The authors proposed to implement latent moderated structural equations (LMS) into RFA method such that the combined method is enabled to detect non-uniform bias as well as uniform bias. A simulation study is carried out using Mplus to compare MGFA and RFA-LMS in terms of detecting uniform and non-uniform measurement bias. Conditions vary the size of bias, the type of bias (in intercepts or factor loadings or factor means), the sample size (100 to 500). In their simulation design, bias is uniform in intercepts, and non-uniform in factor loadings.

Type I error inflated under almost all conditions. MGFA leads to slightly greater power, and RFA-LMS controls the Type I error slightly better. Overall, two approaches perform equally well in testing measurement bias, either uniform or non-uniform. When small non-uniform bias exists, both approaches perform worse.

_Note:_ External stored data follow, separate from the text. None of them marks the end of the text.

/-! ## §5 The consumer shape `hC` (+ `hGΩ`) of p31's `opClose231_gen` for a family of block unions inside a general block union -/

/-- **THE (H1.12″) AND (H1.10″) INPUTS OF p31's `BIJ88DeltaLocClose235General.opClose231_gen` FOR A GENERAL REGION `Ω`, HYPOTHESIS-FREE**:
for `1 ≤ d`, `d + 1 ≤ 3`, `ℓ ≥ 1` with `ℓ + 1` odd, `a > 0` there are `c, δ > 0` such that for every volume, `1 ≤ k ≤ K`,
`2(L^k − 1) + 4 < |T|`, every `u` with `‖u(∂p) − 1‖ ≤ θ`, `0 ≤ θ`, `((L^k)²θ)² ≤ 1/500`, every `k`-block union `Ω` and every family of
`k`-block unions `□_α ⊆ Ω` (our reading of p. 263 *"for (2.31) we assume smoothness throughout the subset Ω ⊂ T_η"*: `Ω` a union of
`k`-blocks containing the cubes `□_α` of (2.27)):
(hGΩ) `‖(G_k(Ω,u)f)(x)‖ ≤ (L^kε)²c e^{−δD/L^k}F` at every `x`, and (hC) at every row `x ∈ □_α`, every `f` supported in `□_α`:
`‖(G_k(□_α,u)f)(x) − (G_k(Ω,u)f)(x)‖ ≤ (L^kε)²·c e^{−δD/L^k}e^{−δ(D_b + D_f)/L^k}·F` — the binders `hGΩ` (with `X₀ = univ`) and `hC`
(with `Xr α = □_α`) of `opClose231_gen` verbatim.
[cite: Balaban1983RegularityDecay, Theorem p.573 (1.10)–(1.12)] [cite: BalabanImbrieJaffe1988, (2.31) p.263] -/
theorem close112_smallPlaquette_region_hC (d ℓ : ℕ) (hd1 : 1 ≤ d) (hd3 : d + 1 ≤ 3) (hℓ : 1 ≤ ℓ) (hodd : Odd (ℓ + 1)) {a : ℝ}
    (ha : 0 < a) :
    ∃ c δ : ℝ, 0 < c ∧ 0 < δ ∧ ∀ (P : Params), P.d = d + 1 → P.L = ℓ + 1 →
      ∀ k : ℕ, 1 ≤ k → k ≤ P.K → 2 * (P.L ^ k - 1) + 4 < P.sitesPerDir 0 →
      ∀ (U : GaugeField P 0 U1) (θ : ℝ), 0 ≤ θ → (∀ (y : Balaban1983to89.Site P 0) (μ ν : Fin P.d), ‖plaqC U y μ ν - 1‖ ≤ θ) →
        (((P.L : ℝ) ^ k) ^ 2 * θ) ^ 2 ≤ 1 / 500 →
      ∀ (Ω : Finset (Balaban1983to89.Site P 0)) {ι : Type*} (cube : ι → Finset (Balaban1983to89.Site P 0)),
      IsBlockUnion k Ω → (∀ α, IsBlockUnion k (cube α)) → (∀ α, cube α ⊆ Ω) →
      (∀ x ∈ (univ : Finset (Balaban1983to89.Site P 0)), ∀ (f : Balaban1983to89.Site P 0 → ℂ) (F D : ℝ), (∀ y, ‖f y‖ ≤ F) → 0 ≤ D →
          (∀ y, f y ≠ 0 → D ≤ B5Ineq137Torus.T P 0 x y) →
          ‖(gBox (B1RG242Torus.α P a k * (P.L : ℝ) ^ (k * P.d)) P.eps⁻¹ U k Ω *ᵥ f) x‖ ≤
            P.spacing k ^ 2 * (c * Real.exp (-(δ * (((P.L : ℝ) ^ k)⁻¹ * D))) * F)) ∧
      (∀ α, ∀ x ∈ cube α, ∀ (f : Balaban1983to89.Site P 0 → ℂ) (F D Db Df : ℝ), (∀ y, ‖f y‖ ≤ F) → (∀ y, y ∉ cube α → f y = 0) →
        0 ≤ D → (∀ y, f y ≠ 0 → D ≤ B5Ineq137Torus.T P 0 x y) → 0 ≤ Db → (∀ w, w ∉ cube α → Db ≤ B5Ineq137Torus.T P 0 x w) →
        0 ≤ Df → (∀ y, f y ≠ 0 → ∀ w, w ∉ cube α → Df ≤ B5Ineq137Torus.T P 0 y w) →
        ‖(gBox (B1RG242Torus.α P a k * (P.L : ℝ) ^ (k * P.d)) P.eps⁻¹ U k (cube α) *ᵥ f) x -
            (gBox (B1RG242Torus.α P a k * (P.L : ℝ) ^ (k * P.d)) P.eps⁻¹ U k Ω *ᵥ f) x‖ ≤
          P.spacing k ^ 2 * (c * Real.exp (-(δ * (((P.L : ℝ) ^ k)⁻¹ * D))) *
            Real.exp (-(δ * (((P.L : ℝ) ^ k)⁻¹ * (Db + Df)))) * F)) := by
  obtain ⟨δv, cv, hδv, hcv, HV⟩ := decay110_smallPlaquette_region_uniform d ℓ hd3 hℓ ha
  obtain ⟨c₁, δ₁, hc₁, hδ₁, HC⟩ := close112_smallField_hC_allRows (d + 1) (ℓ + 1) (by omega) hd3 ⟨hodd, by omega⟩ ha hcv.le hδv
  refine ⟨max cv c₁, min δv δ₁, lt_max_of_lt_left hcv, lt_min hδv hδ₁, ?_⟩
  intro P hPd hPL k hk1 hkK hbig U θ hθ0 hθ hτ Ω ι cube hΩ hcube hsub
  have hkm : k ≤ P.m + P.K := hkK.trans (Nat.le_add_left _ _)
  have hLr : (1 : ℝ) ≤ (P.L : ℝ) ^ k := one_le_pow₀ (B1RG242Torus.one_lt_cast_L P).le
  have hPk : (0 : ℝ) < (P.L : ℝ) ^ k := pow_pos P.cast_L_pos k
  have hdr : (P.d : ℝ) = (d : ℝ) + 1 := by rw [hPd]; push_cast; ring
  have hd1r : (1 : ℝ) ≤ P.d := by rw [hdr]; linarith [(Nat.cast_nonneg d : (0 : ℝ) ≤ d)]
  have hd3r : (P.d : ℝ) ≤ 3 := by rw [hPd]; exact_mod_cast hd3
  obtain ⟨hsm1, hsm2⟩ := threshold_smallness hd1r hd3r hLr hθ0 hτ
  have hsk2 : 0 ≤ P.spacing k ^ 2 := sq_nonneg _
  have hplaq : ∀ p : Balaban1983to89.Plaq P 0, ‖toC (GaugeField.plaqHol U p) - 1‖ ≤ θ := by
    rintro ⟨y, μ, ν, hμν⟩
    rw [← plaqC_eq_toC_plaqHol U y hμν]; exact hθ y μ ν
  have hT : ((P.d - 1 : ℕ) : ℝ) * ((P.L : ℝ) ^ k - 1) * θ ≤ ((P.d : ℝ) - 1) * ((P.L : ℝ) ^ k - 1) * θ := by
    rw [Nat.cast_sub P.hd, Nat.cast_one]
  -- p34's value member for any block union `X`, at its own constants `(cv, δv)`
  have hval : ∀ X : Finset (Balaban1983to89.Site P 0), IsBlockUnion k X →
      ∀ (x : Balaban1983to89.Site P 0) (f : Balaban1983to89.Site P 0 → ℂ) (F D : ℝ), (∀ y, ‖f y‖ ≤ F) → 0 ≤ D →
      (∀ y, f y ≠ 0 → D ≤ B5Ineq137Torus.T P 0 x y) →
      ‖(gBox (B1RG242Torus.α P a k * (P.L : ℝ) ^ (k * P.d)) P.eps⁻¹ U k X *ᵥ f) x‖ ≤
        P.spacing k ^ 2 * (cv * Real.exp (-(δv * (((P.L : ℝ) ^ k)⁻¹ * D))) * F) :=
    fun X hX x f F D hF _ hsupp => HV P hPd hPL k hk1 hkm hbig U θ hθ0 hplaq _ hT hsm2 X hX x f F D hF hsupp
  refine ⟨fun x _ f F D hF hD hsupp => ?_, fun α x hx f F D Db Df hF hfB hD hsD hDb hsDb hDf hsDf => ?_⟩
  · have hF0 : 0 ≤ F := (norm_nonneg _).trans (hF x)
    refine (hval Ω hΩ x f F D hF hD hsupp).trans ?_
    exact mul_le_mul_of_nonneg_left (mono_bound hcv.le (le_max_left _ _) (min_le_left _ _) (mul_nonneg (inv_pos.2 hPk).le hD) hF0) hsk2
  · have hF0 : 0 ≤ F := (norm_nonneg _).trans (hF x)
    have hE1 : 0 ≤ ((P.L : ℝ) ^ k)⁻¹ * D := mul_nonneg (inv_pos.2 hPk).le hD
    have hE2 : 0 ≤ ((P.L : ℝ) ^ k)⁻¹ * (Db + Df) := mul_nonneg (inv_pos.2 hPk).le (add_nonneg hDb hDf)
    have h := HC P hPd hPL k hk1 hkK U θ hθ hsm1 Ω cube hΩ hcube hsub (fun α x _ f F D hF hD hsupp => hval (cube α) (hcube α) x f F D hF hD hsupp)
      (fun α x _ f F D hF hD hsupp => hval Ω hΩ x f F D hF hD hsupp) α x hx f F D Db Df hF hfB hD hsD hDb hsDb hDf hsDf
    refine h.trans (mul_le_mul_of_nonneg_left ?_ hsk2)
    have h1 : Real.exp (-(δ₁ * (((P.L : ℝ) ^ k)⁻¹ * D))) ≤ Real.exp (-(min δv δ₁ * (((P.L : ℝ) ^ k)⁻¹ * D))) :=
      Real.exp_le_exp.2 (neg_le_neg (mul_le_mul_of_nonneg_right (min_le_right _ _) hE1))
    have h2 : Real.exp (-(δ₁ * (((P.L : ℝ) ^ k)⁻¹ * (Db + Df)))) ≤ Real.exp (-(min δv δ₁ * (((P.L : ℝ) ^ k)⁻¹ * (Db + Df)))) :=
      Real.exp_le_exp.2 (neg_le_neg (mul_le_mul_of_nonneg_right (min_le_right _ _) hE2))
    have h3 : c₁ * Real.exp (-(δ₁ * (((P.L : ℝ) ^ k)⁻¹ * D))) ≤ max cv c₁ * Real.exp (-(min δv δ₁ * (((P.L : ℝ) ^ k)⁻¹ * D))) :=
      mul_le_mul (le_max_right _ _) h1 (Real.exp_pos _).le (hcv.le.trans (le_max_left _ _))
    exact mul_le_mul_of_nonneg_right (mul_le_mul h3 h2 (Real.exp_pos _).le
      (mul_nonneg (hcv.le.trans (le_max_left _ _)) (Real.exp_pos _).le)) hF0

end

end Literature.MathematicalPhysics.QuantumFieldTheory.BalabanImbrieJaffe1984to88.BIJ88NeumannPropagatorSmallFieldCloseRegion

The idea of proposed RFA-LMS method is similar to Wood (2011)’s MIMIC-interaction method. Both methods introduced an interaction term in the model to account for the DIF. Generated responses are continuous. Additional to the advantage of addressing continuous grouping variable, RFA-LMS has another advantage over MGFA. It makes it possible to include multiple violator variables, which can be very important in practice. The simulation study is somewhat limited because under all conditions, the total number of items is six, and the number of DIF item is only one. It makes it impossible to examine different patterns of non-uniform bias. Actually, this paper does not give the detailed pattern of non-uniform bias. Moreover, they have run only 100 replications under each condition, which is obviously not enough.